LOVE, DISHONOR, MARRY, DIE, CHERISH, PERISH leaps cities and decades as Rakoff sings the song of an America whose freedoms can be intoxicating, or brutal.
The characters' lives are linked to each other by acts of generosity or cruelty. A daughter of Irish slaughterhouse workers in early-twentieth-century Chicago faces a desperate choice; a hobo offers an unexpected refuge on the rails during the Great Depression; a vivacious aunt provides her clever nephew a path out of the crushed dream of postwar Southern California; an office girl endures the casually vicious sexism of 1950s Manhattan; the young man from Southern California revels in the electrifying sexual and artistic openness of 1960s San Francisco, then later tends to dying friends and lovers as the AIDS pandemic devastates the community he cherishes; a love triangle reveals the empty materialism of the Reagan years; a marriage crumbles under the distinction between self-actualization and humanity; as the new century opens, a man who has lost his way finds a measure of peace in a photograph he discovers in an old box—an image of pure and simple joy that unites the themes of this brilliantly conceived work.
Rakoff's insistence on beauty and the necessity of kindness in a selfish world raises the novel far above mere satire.
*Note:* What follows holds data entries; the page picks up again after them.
/-- **β-twin: `WlowStrataM p` (stub-3's socket `hS`) FOR EVERY `p` from the three (F1♯) binders `Theorem314_geomDir`,
`Theorem314_nearFibre_geomDir`, `Thm314_point_locus_geomDir`, the printed bundle `LocalChainPrintedFacts` and the printed Thm. 3.6 — NO OURS
CONSTRUCTION left in the strata half.** [cite: CossartJannsenSaito2020, Thm. 3.6, Thm. 3.14, Def. 6.38 (ii), Thm. 6.35, Rem. 6.29 (1)] -/
theorem wlowStrataM_of_geomDir_printedFacts (hF314 : Theorem314_geomDir.{0}) (hFf : Theorem314_nearFibre_geomDir.{0})
    (h314pt : Thm314_point_locus_geomDir.{0}) (hF : LocalChainPrintedFacts.{0}) (h36 : CossartJannsenSaito2020_thm_3_6.{0}) (p : ℕ) :
    WlowStrataM p :=
  wlowStrataM_of_geomDir_printedFacts_curveKernel hF314 hFf h314pt hF
    (strataCurveCentreDominantClean_of_geomDir hF314 h314pt h36 _)

/-- **THE CHARACTERISTIC-2 ROW `stub_Wlow3M_two`: ONE-STATEMENT CENSUS with BOTH strata sockets DISCHARGED (2026-08-27).** `∀ p, p.Prime →
Wlow3TwoM p` follows from: PRINTED — the bundle `LocalChainPrintedFacts` (Cor. 6.37 loc, Thm. 6.40 loc-iso, Thm. 3.14, Thm. 3.10 (4), Kollár
1.101, Thm. 3.14 point locus), `CossartJannsenSaito2020_thm_3_6` (F-65), `ProjDir_line`, [H4] Th. IV `Hironaka1970_thmIV_point`, [H5] Th. 1 cor.
`Hironaka1970_thm1_cor`, Mizutani 2.8 `Mizutani1973_vectorGroup_of_dim_le`; OURS CLAIMS (R_β) — `KeyTheorem640_localized_isolated`,
`Corollary637_geomDir`; (F1♯) SHADOWS — `Theorem314_geomDir`, `Theorem314_nearFibre_geomDir` (`Thm314_point_locus_geomDir` is DERIVED, stub-2's
`thm314_point_locus_geomDir_of_sharp` over res-type-001's 2.14♯); ONE OURS CONSTRUCTION — unit recognition `Seg.UnitRecognitionAtQM 2 ⊤`.
Plugs: stub-3's `wlow3TwoM_of_residue_loc`, stub-2's `isoE1BridgeFreeM_of_facts`, stub-1's `unitTowerExtractionLocFreeM_of_recognition`, §3.
CONDITIONAL — credits nothing. [cite: CossartJannsenSaito2020, Thm. 3.6, Thm. 3.10 (4), Thm. 3.14, Def. 6.34, Thm. 6.35, Cor. 6.37, Def. 6.38, Thm. 6.40] -/
theorem wlow3TwoM_census_printedFacts (hF : LocalChainPrintedFacts.{0}) (h36 : CossartJannsenSaito2020_thm_3_6.{0})
    (hline : ProjDir_line.{0}) (h14 : Hironaka1970_thmIV_point.{0})
    (h15 : ∀ (q : ℕ) [Fact q.Prime], Literature.AlgebraicGeometry.Resolution.HironakaScheme.Hironaka1970_thm1_cor.{0} q)
    (h16 : ∀ (q : ℕ) [Fact q.Prime], Literature.AlgebraicGeometry.Resolution.HironakaScheme.Mizutani1973_vectorGroup_of_dim_le.{0} q)
    (hK : KeyTheorem640_localized_isolated.{0}) (hC : Corollary637_geomDir.{0})
    (hF314 : Theorem314_geomDir.{0}) (hFf : Theorem314_nearFibre_geomDir.{0})
    (hrec : Seg.UnitRecognitionAtQM 2 fun _ _ _ _ => True) : ∀ p : ℕ, p.Prime → Wlow3TwoM.{0} p :=
  have h314gd : Thm314_point_locus_geomDir.{0} :=
    thm314_point_locus_geomDir_of_sharp (Directrix214Sharp.directrix_nearPoint_of_geomDirDim_le h14 h15 h16) hF.thm314_point_locus
  wlow3TwoM_of_residue_loc hK hC hF314 (isoE1BridgeFreeM_of_facts hF314 hF.2.2.2.1 h314gd hline 2)
    (unitTowerExtractionLocFreeM_of_recognition hrec) (wlowStrataM_of_geomDir_printedFacts hF314 hFf h314gd hF h36 2)

end Summit.ResolutionOfSingularities.ResolutionOfSingularities.Theorems.SigmaMaxModificationsCorridor3.Moving

end
/-!
# [AbsTopIII] Corollary 5.5 (iv), first sentence (`⊞`-half): REDUCTION to a component-level cycle obstruction

S. Mochizuki, *Topics in absolute anabelian geometry III: global reconstruction algorithms*,
J. Math. Sci. Univ. Tokyo 22 (2015) 939–1156 [MochizukiAbsTopIII2015]; locators = pages of the author's manuscript
(`paper:url-5493eb38cbb7`): Cor 5.5 (iv) p. 131 ("The diagram of categories `D•_{≤2}` does not admit a structure of
core on `D•_{≤1}` which [i.e., whose constituent family of homotopies] is compatible with [the constituent family
of homotopies of] the observables `S_log`, `S_log⊞` of (iii)"), its proof pp. 132–133 ("amount, in an entirely
similar fashion, to the incompatibility of the introduction of a single model `(Γ⃗^log_v)_□` of `Γ⃗^log_v` that maps
isomorphically … to each copy `(Γ⃗^log_v)_⋎` … entirely similar to the proofs of assertion (iv) of Corollaries 3.6,
4.5"), and the proof of Cor 4.5 (iv) p. 110 / Cor 3.6 (iv) p. 81 ("`ζ'₁ = ζ₂ ∘ ζ₁ ∘ ζ'₀` … must coincide with … by
writing out explicitly the meaning of such an equality … a contradiction to Lemma 4.4 [resp. 3.4]").

Proof-only companion (no new notion, no named `Prop`) of abc-iut-L4-t3's `LogFrobeniusCorollaries.lean`, which
types the FIRST sentence of Cor 5.5 (iv) against the `⊞`-observable `S_log⊞` only, as the named fact
`LogFrobeniusSetting.Cor55Incompatibility L` (FACT-LIST F-0141; the print-faithful form with both observables is
`Cor55LogWall`, F-3082, `LogFrobeniusObservables.lean`).  Here that typed statement is DERIVED from ONE
component-level input, exactly as abc-iut-L4-t10 derived Cor 3.6 (iv) / Cor 4.5 (iv) from the Lemma 3.4 / Lemma 4.4
properties (`AbsTopIII.false_of_core_compatible_of_obstruction`, which this file APPLIES, unchanged, to the
realised diagram `D•⊢`):

* `LogFrobeniusSetting.cor55Incompatibility_of_cycleObstruction` — if at SOME place `v₀ ∈ V(F_mod)` the graph of
  `ι⊞`-carrying edges contains a 3-edge cycle through the post-log identification,
  `postLog →(ε₁) ν₂ →(ε₂) νₘ →(ε₃) spaceLink` (`ν₂`, `νₘ` pre-log), and for some object `x₀` of `𝒳` NO isomorphism
  `a : x₀ ⥲ log(x₀)` makes the composite `λ⊞_{sl}(a) ≫ ι⊞_{ε₁} ≫ ι⊞_{ε₂} ≫ ι⊞_{ε₃}` (an endomorphism of
  `λ⊞_{v₀,sl}(x₀)`) the identity, then `L.Cor55Incompatibility`.  At an ARCHIMEDEAN `v₀` the cycle is the printed
  `k~ →(id) k~ ↠ k^× ↪ k` of Def 5.4 (v) p. 127 (all three arrows carry `ι⊞`, Def 5.4 (vii) p. 128: "respectively,
  `Γ⃗^log_v`" for archimedean `v`), and the obstruction reads "`k ⥲ k~ ↠(exp) k^× ↪ k` is not the identity" — the
  Lemma 4.4 / Cor 4.5 (iv) mechanism.  (At a NONARCHIMEDEAN `v` the arrow `k̄^× ↪ k̄` is NOT in `Γ⃗^⋉_v`, so the
  `⊞`-observable offers no such cycle there; the nonarchimedean Lemma-3.4 content of print's (iv) is carried by the
  `TS`-valued `S_log`, i.e. by `Cor55LogWall`.)

The proof is the printed one: a common family `K` would contain the core homotopy `ζ₀` for
`([id_{⋎+1}], [id_⋎]∘[log])` (an isomorphism), the post-log homotopy `ι⊞_{ε₁}` for
`([λ⊞_{sl}]∘[id_⋎]∘[log], [λ⊞_{ν₂}]∘[id_{⋎+1}])` and (composing two pre-log homotopies) `ι⊞_{ε₂} ≫ ι⊞_{ε₃}` for
`([λ⊞_{ν₂}], [λ⊞_{sl}])`; whiskering and composing gives a homotopy for the pair `([λ⊞_{sl}]∘[id_{⋎+1}],
[λ⊞_{sl}]∘[id_{⋎+1}])`, which must be the identity (Def 3.5 (ii)) — "writing out explicitly the meaning" at `x₀`
contradicts the obstruction.  Refereed pre-IUT material; OUR kernel check of a typed statement; nothing here
bears on [IUTchIII] Cor. 3.12; no side taken.
-/

set_option autoImplicit false

universe u

open CategoryTheory Quiver

namespace Literature.AnabelianGeometry.AbsoluteAnabelian

namespace LogFrobeniusSetting

variable {Vmod : Type u} {isArc : Vmod → Bool} (L : LogFrobeniusSetting Vmod isArc)

/-- `𝒳_n ∈ D•_{≤1}`. [cite: MochizukiAbsTopIII2015, Cor 5.5 p. 130] -/
theorem row1_mem_one (n : ℤ) : (DVertex.row1 n : DVertex Vmod isArc).InFirstRows 1 := ⟨trivial, le_rfl⟩

/-- The post-log vertex is post-log. [cite: MochizukiAbsTopIII2015, Def 5.4 (iii) p. 126] -/
theorem postLog_isPostLog (b : Bool) : (LogVertex.postLog b).isPostLog = true := by
  cases b <;> rfl

/-- Transport of `IsIso` along a heterogeneous equality of natural transformations whose (co)domain functors are
propositionally equal (the path functors of Def 3.5 (i) are defined by recursion, so the homotopies of two
families on embedded diagrams are compared by `HEq`, cf. `LogFrobeniusSetting.CompatibleIn`). [folklore] -/
private theorem isIso_of_heq_natTrans {C : Type (u + 1)} [Category.{u} C] {D : Type (u + 1)} [Category.{u} D]
    {F G F' G' : C ⥤ D} {α : F ⟶ G} {β : F' ⟶ G'} (h : HEq α β) (hF : F = F') (hG : G = G')
    (hα : IsIso α) : IsIso β := by
  subst hF hG
  cases h
  exact hα

/-- Components of a natural transformation heterogeneously equal to a given one. [folklore] -/
private theorem app_eq_of_heq_natTrans {C : Type (u + 1)} [Category.{u} C] {D : Type (u + 1)} [Category.{u} D]
    {F G F' G' : C ⥤ D} {α : F ⟶ G} {β : F' ⟶ G'} (h : HEq α β) (hF : F = F') (hG : G = G') (x : C) :
    β.app x = eqToHom (Functor.congr_obj hF x).symm ≫ α.app x ≫ eqToHom (Functor.congr_obj hG x) := by
  subst hF hG
  cases h
  simp

/-- Composites of heterogeneously equal morphisms are heterogeneously equal. [folklore] -/
private theorem comp_heq_comp {C : Type (u + 1)} [Category.{u} C] {a b c a' b' c' : C} (ha : a = a')
    (hb : b = b') (hc : c = c') {f : a ⟶ b} {g : b ⟶ c} {f' : a' ⟶ b'} {g' : b' ⟶ c'} (hf : HEq f f')
    (hg : HEq g g') : HEq (f ≫ g) (f' ≫ g') := by
  subst ha hb hc
  cases hf
  cases hg
  rfl
import Summits.QuantumFields.YangMills.Theorems.BalabanLadderIRcofEquipartitionSeamBadRare
import HarnessLib

/-!
# Line `equipartition_seam` (crux `IRcof`, stmt-QuantumFields-26930): stub S6 `BadRareUnits` — POINTER (rev 2)

Rev 1 of this workfile (crux write 6156afc8779f, 401 l.) proved stub S6 by its text; it LANDED verbatim as
`Theorems/BalabanLadderIRcofEquipartitionSeamBadRare.lean` (LEAD lane ab-p1, LAND-ASK #7), whose `BadRare.badRareUnits_text` the
skeleton rev 7 cites by name (`badRareUnits_holds`).  This file is now a POINTER: it re-declares nothing and records, as a
kernel-checked `example`, that the landed theorem proves the S6 text verbatim.

HONEST LABEL: support ∕ routine class; row 47 class PWP unchanged (walls S3 ∕ S5ᵛ untouched), mechanism 0; IRcof ∕ IR 0 ∕ 1;
nothing continuum ∕ OS; the Yang–Mills mass gap (Clay) is NOT proved.  Ideator `ym-ir-idea-22` g5, 2026-08-28.
-/

set_option autoImplicit false

open MeasureTheory
open Literature.MathematicalPhysics.QuantumFieldTheory Literature.MathematicalPhysics.QuantumLattice
open Summit.QuantumFields.YangMills.Theorems.NonSimplyConnectedLatticeGap

namespace Summit.QuantumFields.YangMills.Cruxes.IRcof.EquipartitionSeam.BadRare

/-- The S6 text verbatim, by the landed theorem. -/
example :
    ∀ (G : Type) [Group G] [TopologicalSpace G] [IsTopologicalGroup G] [CompactSpace G] [MeasurableSpace G]
    [BorelSpace G], IsCompactSimpleLieGroup G → ∀ (H : Type) [Group H] [TopologicalSpace H] [IsTopologicalGroup H]
    [CompactSpace H] [MeasurableSpace H] [BorelSpace H], IsCompactSimpleLieGroup H → SimplyConnectedSpace H →
    ∀ (π : H →* G), Continuous π → Function.Surjective π → π.ker ≤ Subgroup.center H → (π.ker : Set H).Finite →
    π.ker ≠ ⊥ → ∀ (ρH : LatticeRep H) (r : LatticeRep G) (a : ℝ) (cls : Labelling π),
    (∀ S : ℕ, TwistSectorInterface π ρH r a S (cls S)) → 0 < a →
      ∃ (β_c C : ℝ) (S_c : ℝ → ℕ), ∀ β : ℝ, β_c ≤ β → BadUnitOn π r β cls (S_c β) C :=
  badRareUnits_text

end Summit.QuantumFields.YangMills.Cruxes.IRcof.EquipartitionSeam.BadRare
A critic once called Rakoff "magnificent," a word that perfectly describes this wonderful novel in verse.
PUBLISHERS WEEKLY
In this novel, written in verse, each brief chapter introduces a different character, living in a different era, sometimes in a different city. The effect is mesmerizing, as both the cadence of the couplets and the connections that link the characters become more established and familiar. Rakoff (Half-Empty), a frequent This American Life contributor and winner of the Thurber Prize for American Humor, who died in the summer of 2012, combines his wit and his gravity for an unexpected blend of uncomfortable rhymes that build into recognizable stories. In one of the most intriguing chapters, Helen is a secretary seduced by her boss and then transferred once she needs an abortion: "She asked if he'd ever again say Hello,/ Fedora'd and coated and ready to go/ He took a step backward as if sensing danger/ And fixed her with eyes of a cold-blooded stranger." Astounding, too, is how effectively an entire century is captured in these slices of daily life how each era both defines and inspires those within its grasp.
Customer Reviews
A gimlet-eyed observer and essayist crossed with a profane (and profound) Seuss-ian sensibility.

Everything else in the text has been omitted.